import Summits.Langlands.Langlands.Theorems.SqrtFiveQuarticCoversE7DescentW5Local

/-!
# Route `Langlands/SqrtFiveQuarticCovers`, sheet 4.5 row 8 — 2-descent for `W⁵ = 1225.c1`: the gcd bound

For coprime `(M, e)` with `N² = M⁴ + 1470M²e² − 8575e⁴` (a class-1 point `x = M²/e²` of
`W⁵ : y² = x(x² + 1470x − 8575)`), every common divisor `g` of `A = M⁴ + 8575e⁴` and `2Me|N|`
divides `137200 = 2⁴5²7³` (`W5_gcd_bound`): two Bezout identities (`ring`) give `g ∣ 2⁸5⁴7⁶`; the
exponents are trimmed by `W5_two_adic` (for odd `M, e` the quartic `Q = (M² + 735e²)² − 548800e⁴` is
never `0 mod 256`: `ZMod 256` certificates `548800·f⁴ = 192` for odd `f` and `s² ≠ 192`),
`W5_five_cube_not_dvd`, `W5_seven_pow_four_not_dvd`.  This is «THE ONE INEQUALITY» of the Fermat
descent in `…E7DescentW5.lean` (eng-8 g3, E7-MW-FERMAT).

HONEST STATUS: elementary kernel arithmetic; no named input; not a modularity statement.
-/

set_option linter.dupNamespace false -- project-wide option; `Summit.Langlands.Langlands` is the mandated namespace

namespace Summit.Langlands.Langlands.Theorems.SqrtFiveQuarticCovers

/-! ### §1 The gcd bound `g ∣ 137200` -/

/-- Bezout identity eliminating `M`: `U·A + V·C = 2⁸5⁴7⁶·e⁹`, `A = M⁴ + 8575e⁴`,
`C = 2Me(M⁴ + 1470M²e² − 8575e⁴)`. [folklore] -/
theorem W5_bezout_e (M e : ℤ) :
    (2195200 * e ^ 5 - 1470 * M ^ 2 * e ^ 3 - 2 * M ^ 4 * e) * (M ^ 4 + 8575 * e ^ 4)
      + (M ^ 3 - 735 * M * e ^ 2) * (2 * M * e * (M ^ 4 + 1470 * M ^ 2 * e ^ 2 - 8575 * e ^ 4))
      = 18823840000 * e ^ 9 := by
  ring

/-- Bezout identity eliminating `e`: `U'·A + V'·C = 2⁸·M⁹`. [folklore] -/
theorem W5_bezout_M (M e : ℤ) :
    (256 * M ^ 5 + 1470 * M ^ 3 * e ^ 2 - 17150 * M * e ^ 4) * (M ^ 4 + 8575 * e ^ 4)
      + (-8575 * e ^ 3 - 735 * M ^ 2 * e) * (2 * M * e * (M ^ 4 + 1470 * M ^ 2 * e ^ 2 - 8575 * e ^ 4))
      = 256 * M ^ 9 := by
  ring

set_option maxRecDepth 8192 in
/-- `548800·f⁴ ≡ 192 (mod 256)` for odd `f` (`548800 = 2⁶·8575`). [folklore] -/
theorem zmod256_c548800_mul_odd_fourth : ∀ f : ZMod 256, (128 : ZMod 256) * f ≠ 0 →
    (548800 : ZMod 256) * f ^ 4 = 192 := by
  decide

set_option maxRecDepth 8192 in
/-- `192` is not a square mod `256`. [folklore] -/
theorem zmod256_sq_ne_192 : ∀ s : ZMod 256, s ^ 2 ≠ 192 := by
  decide

/-- **The 2-adic trim.**  For coprime `(M, e)` with `N² = Q = M⁴ + 1470M²e² − 8575e⁴`: not both
`32 ∣ M⁴ + 8575e⁴` and `32 ∣ 2Me|N|`.  (The first forces `M, e` odd; then `16 ∣ N`, `256 ∣ Q`; but
`Q + 548800e⁴ = (M² + 735e²)²` and `548800e⁴ ≡ 192 (mod 256)` for odd `e`, while `192` is not a
square mod `256`.) [folklore] -/
theorem W5_two_adic {M e : ℕ} {N : ℤ} (hcop : Nat.Coprime M e)
    (hN : N ^ 2 = (M : ℤ) ^ 4 + 1470 * M ^ 2 * e ^ 2 - 8575 * e ^ 4) :
    ¬ (32 ∣ M ^ 4 + 8575 * e ^ 4 ∧ 32 ∣ 2 * M * e * N.natAbs) := by
  rintro ⟨hA, hB⟩
  -- `M`, `e` have the same parity, hence are both odd
  have hpar : ∀ m f : ZMod 2, m ^ 4 + 8575 * f ^ 4 = 0 → m = f := by decide
  have hc2 : ((M : ℕ) : ZMod 2) ^ 4 + 8575 * ((e : ℕ) : ZMod 2) ^ 4 = 0 := by
    have h := (ZMod.natCast_eq_zero_iff (M ^ 4 + 8575 * e ^ 4) 2).mpr ((show (2 : ℕ) ∣ 32 by norm_num).trans hA)
    push_cast at h
    exact h
  have hMe := hpar _ _ hc2
  have hMo : ¬ 2 ∣ M := by
    intro h2M
    have hM0 : ((M : ℕ) : ZMod 2) = 0 := (ZMod.natCast_eq_zero_iff M 2).mpr h2M
    have h2e : 2 ∣ e := (ZMod.natCast_eq_zero_iff e 2).mp (by rw [← hMe, hM0])
    have : 2 ∣ Nat.gcd M e := Nat.dvd_gcd h2M h2e
    rw [Nat.Coprime.gcd_eq_one hcop] at this; omega
  have heo : ¬ 2 ∣ e := by
    intro h2e
    apply hMo
    have he0 : ((e : ℕ) : ZMod 2) = 0 := (ZMod.natCast_eq_zero_iff e 2).mpr h2e
    exact (ZMod.natCast_eq_zero_iff M 2).mp (by rw [hMe, he0])
  -- `16 ∣ |N|`
  have h16N : 16 ∣ N.natAbs := by
    have h1 : 16 ∣ M * e * N.natAbs := by
      have : 2 * 16 ∣ 2 * (M * e * N.natAbs) := by
        rw [show 2 * (M * e * N.natAbs) = 2 * M * e * N.natAbs by ring]; exact hB
      exact Nat.dvd_of_mul_dvd_mul_left (by norm_num) this
    have hc : Nat.Coprime 16 (M * e) := by
      rw [show (16 : ℕ) = 2 ^ 4 by norm_num]
      exact Nat.Coprime.pow_left 4
        (Nat.Coprime.mul_right ((Nat.prime_two.coprime_iff_not_dvd).mpr hMo)
          ((Nat.prime_two.coprime_iff_not_dvd).mpr heo))
    exact hc.dvd_of_dvd_mul_left h1
  have h16N' : (16 : ℤ) ∣ N := Int.dvd_natAbs.mp (by exact_mod_cast h16N)
  obtain ⟨N', rfl⟩ := h16N'
  -- in `ZMod 256`: `S² = (16N')² + 548800e⁴ = 0 + 192`
  have hS : ((M : ℤ) ^ 2 + 735 * (e : ℤ) ^ 2) ^ 2 = (16 * N') ^ 2 + 548800 * (e : ℤ) ^ 4 := by
    linear_combination (-1 : ℤ) * hN
  have hc := congrArg (Int.cast : ℤ → ZMod 256) hS
  push_cast at hc
  have h256 : ((16 : ZMod 256) * (N' : ZMod 256)) ^ 2 = 0 := by
    rw [mul_pow, show ((16 : ZMod 256)) ^ 2 = 0 by decide, zero_mul]
  have hf : (128 : ZMod 256) * ((e : ℤ) : ZMod 256) ≠ 0 := by
    intro h0
    apply heo
    have := (zmod_mul_intCast_eq_zero_iff (m := 256) (k := 128) (d := 2) rfl (by norm_num) (e : ℤ)).mp
      (by exact_mod_cast h0)
    exact_mod_cast this
  have hf' : (128 : ZMod 256) * ((e : ℕ) : ZMod 256) ≠ 0 := by exact_mod_cast hf
  rw [h256, zero_add, zmod256_c548800_mul_odd_fourth _ hf'] at hc
  exact zmod256_sq_ne_192 _ hc

/-- `5³ ∤ M⁴ + 8575e⁴` for coprime `(M, e)` (`5 ∣ M` would force `5 ∣ e`). [folklore] -/
theorem W5_five_cube_not_dvd {M e : ℕ} (hcop : Nat.Coprime M e) : ¬ 5 ^ 3 ∣ M ^ 4 + 8575 * e ^ 4 := by
  intro h
  have h5A : 5 ∣ M ^ 4 + 8575 * e ^ 4 := (dvd_pow_self 5 (by norm_num)).trans h
  have h5M4 : 5 ∣ M ^ 4 :=
    (Nat.dvd_add_left (dvd_mul_of_dvd_left (by norm_num : 5 ∣ 8575) _)).mp h5A
  have h5M : 5 ∣ M := Nat.prime_five.dvd_of_dvd_pow h5M4
  obtain ⟨M', rfl⟩ := h5M
  have h' : 5 ^ 3 ∣ 8575 * e ^ 4 := by
    have : 5 ^ 3 ∣ (5 * M') ^ 4 := ⟨5 * M' ^ 4, by ring⟩
    exact (Nat.dvd_add_right this).mp h
  have h5e4 : 5 ∣ 343 * e ^ 4 := by
    have : 25 * 5 ∣ 25 * (343 * e ^ 4) := by
      rw [show 25 * (343 * e ^ 4) = 8575 * e ^ 4 by ring]; norm_num at h' ⊢; exact h'
    exact Nat.dvd_of_mul_dvd_mul_left (by norm_num) this
  have h5e : 5 ∣ e :=
    Nat.prime_five.dvd_of_dvd_pow ((Nat.Coprime.dvd_mul_left (by norm_num : Nat.Coprime 5 343)).mp h5e4)
  have : 5 ∣ Nat.gcd (5 * M') e := Nat.dvd_gcd (dvd_mul_right 5 M') h5e
  rw [Nat.Coprime.gcd_eq_one hcop] at this
  omega

/-- `7⁴ ∤ M⁴ + 8575e⁴` for coprime `(M, e)` (`7 ∣ M` would force `7 ∣ e`). [folklore] -/
theorem W5_seven_pow_four_not_dvd {M e : ℕ} (hcop : Nat.Coprime M e) : ¬ 7 ^ 4 ∣ M ^ 4 + 8575 * e ^ 4 := by
  intro h
  have h7A : 7 ∣ M ^ 4 + 8575 * e ^ 4 := (dvd_pow_self 7 (by norm_num)).trans h
  have h7M4 : 7 ∣ M ^ 4 :=
    (Nat.dvd_add_left (dvd_mul_of_dvd_left (by norm_num : 7 ∣ 8575) _)).mp h7A
  have h7M : 7 ∣ M := Nat.prime_seven.dvd_of_dvd_pow h7M4
  obtain ⟨M', rfl⟩ := h7M
  have h' : 7 ^ 4 ∣ 8575 * e ^ 4 := by
    have : 7 ^ 4 ∣ (7 * M') ^ 4 := ⟨M' ^ 4, by ring⟩
    exact (Nat.dvd_add_right this).mp h
  have h7e4 : 7 ∣ 25 * e ^ 4 := by
    have : 343 * 7 ∣ 343 * (25 * e ^ 4) := by
      rw [show 343 * (25 * e ^ 4) = 8575 * e ^ 4 by ring]; norm_num at h' ⊢; exact h'
    exact Nat.dvd_of_mul_dvd_mul_left (by norm_num) this
  have h7e : 7 ∣ e :=
    Nat.prime_seven.dvd_of_dvd_pow ((Nat.Coprime.dvd_mul_left (by norm_num : Nat.Coprime 7 25)).mp h7e4)
  have : 7 ∣ Nat.gcd (7 * M') e := Nat.dvd_gcd (dvd_mul_right 7 M') h7e
  rw [Nat.Coprime.gcd_eq_one hcop] at this
  omega

/-- **The gcd bound.**  For coprime `(M, e)` with `N² = M⁴ + 1470M²e² − 8575e⁴`, every common
divisor `g` of `A = M⁴ + 8575e⁴` and `2Me|N|` divides `137200 = 2⁴5²7³`. [folklore] -/
theorem W5_gcd_bound {M e : ℕ} {N : ℤ} (hcop : Nat.Coprime M e)
    (hN : N ^ 2 = (M : ℤ) ^ 4 + 1470 * M ^ 2 * e ^ 2 - 8575 * e ^ 4)
    {g : ℕ} (hgA : g ∣ M ^ 4 + 8575 * e ^ 4) (hgB : g ∣ 2 * M * e * N.natAbs) : g ∣ 137200 := by
  have hgA' : (g : ℤ) ∣ (M : ℤ) ^ 4 + 8575 * e ^ 4 := by exact_mod_cast hgA
  have hgC : (g : ℤ) ∣ 2 * M * e * ((M : ℤ) ^ 4 + 1470 * M ^ 2 * e ^ 2 - 8575 * e ^ 4) := by
    have h1 : (g : ℤ) ∣ 2 * M * e * (N.natAbs : ℤ) := by exact_mod_cast hgB
    rw [← hN]
    exact h1.trans (mul_dvd_mul_left _ (Int.natAbs_dvd.mpr (dvd_pow_self N two_ne_zero)))
  have h1 : (g : ℤ) ∣ 18823840000 * (e : ℤ) ^ 9 := by
    rw [← W5_bezout_e]
    exact dvd_add (dvd_mul_of_dvd_right hgA' _) (dvd_mul_of_dvd_right hgC _)
  have h2 : (g : ℤ) ∣ 18823840000 * (M : ℤ) ^ 9 := by
    have : (g : ℤ) ∣ 256 * (M : ℤ) ^ 9 := by
      rw [← W5_bezout_M]
      exact dvd_add (dvd_mul_of_dvd_right hgA' _) (dvd_mul_of_dvd_right hgC _)
    rw [show (18823840000 : ℤ) * (M : ℤ) ^ 9 = 73530625 * (256 * (M : ℤ) ^ 9) by ring]
    exact dvd_mul_of_dvd_right this _
  have h1N : g ∣ 18823840000 * e ^ 9 := by exact_mod_cast h1
  have h2N : g ∣ 18823840000 * M ^ 9 := by exact_mod_cast h2
  have hR : g ∣ 2 ^ 8 * 5 ^ 4 * 7 ^ 6 := by
    have := Nat.dvd_gcd h1N h2N
    rwa [Nat.gcd_mul_left, Nat.Coprime.gcd_eq_one (Nat.Coprime.pow 9 9 hcop.symm), mul_one] at this
  have hsplit : g = Nat.gcd g (2 ^ 8) * Nat.gcd g (5 ^ 4) * Nat.gcd g (7 ^ 6) := by
    rw [← Nat.Coprime.gcd_mul g (by norm_num : Nat.Coprime (2 ^ 8) (5 ^ 4)),
      ← Nat.Coprime.gcd_mul g (by norm_num : Nat.Coprime (2 ^ 8 * 5 ^ 4) (7 ^ 6)), Nat.gcd_eq_left hR]
  obtain ⟨i, hi, hgi⟩ := (Nat.dvd_prime_pow Nat.prime_two).mp (Nat.gcd_dvd_right g (2 ^ 8))
  obtain ⟨j, hj, hgj⟩ := (Nat.dvd_prime_pow Nat.prime_five).mp (Nat.gcd_dvd_right g (5 ^ 4))
  obtain ⟨k, hk, hgk⟩ := (Nat.dvd_prime_pow Nat.prime_seven).mp (Nat.gcd_dvd_right g (7 ^ 6))
  rw [hgi, hgj, hgk] at hsplit
  have hi4 : i ≤ 4 := by
    by_contra hi4
    apply W5_two_adic hcop hN
    have h32 : 32 ∣ g := by
      rw [hsplit]
      have h5i : 5 ≤ i := by omega
      have : 2 ^ 5 ∣ 2 ^ i := Nat.pow_dvd_pow 2 h5i
      exact dvd_mul_of_dvd_left (dvd_mul_of_dvd_left (by norm_num at this; exact this) _) _
    exact ⟨h32.trans hgA, h32.trans hgB⟩
  have hj2 : j ≤ 2 := by
    by_contra hj2
    apply W5_five_cube_not_dvd hcop
    refine dvd_trans ?_ hgA
    rw [hsplit]
    have h3j : 3 ≤ j := by omega
    exact dvd_mul_of_dvd_left (dvd_mul_of_dvd_right (Nat.pow_dvd_pow 5 h3j) _) _
  have hk3 : k ≤ 3 := by
    by_contra hk3
    apply W5_seven_pow_four_not_dvd hcop
    refine dvd_trans ?_ hgA
    rw [hsplit]
    have h4k : 4 ≤ k := by omega
    exact dvd_mul_of_dvd_right (Nat.pow_dvd_pow 7 h4k) _
  rw [hsplit, show (137200 : ℕ) = 2 ^ 4 * 5 ^ 2 * 7 ^ 3 by norm_num]
  exact Nat.mul_dvd_mul (Nat.mul_dvd_mul (Nat.pow_dvd_pow 2 hi4) (Nat.pow_dvd_pow 5 hj2))
    (Nat.pow_dvd_pow 7 hk3)

end Summit.Langlands.Langlands.Theorems.SqrtFiveQuarticCovers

- - -

### THE TASK
Word for word, restate the listing above from its first line to the line with "x(x² + 1470x", keeping both.

### RESULT OF THIS TASK
import Summits.Langlands.Langlands.Theorems.SqrtFiveQuarticCoversE7DescentW5Local

/-!
# Route `Langlands/SqrtFiveQuarticCovers`, sheet 4.5 row 8 — 2-descent for `W⁵ = 1225.c1`: the gcd bound

For coprime `(M, e)` with `N² = M⁴ + 1470M²e² − 8575e⁴` (a class-1 point `x = M²/e²` of
`W⁵ : y² = x(x² + 1470x − 8575)`), every common divisor `g` of `A = M⁴ + 8575e⁴` and `2Me|N|`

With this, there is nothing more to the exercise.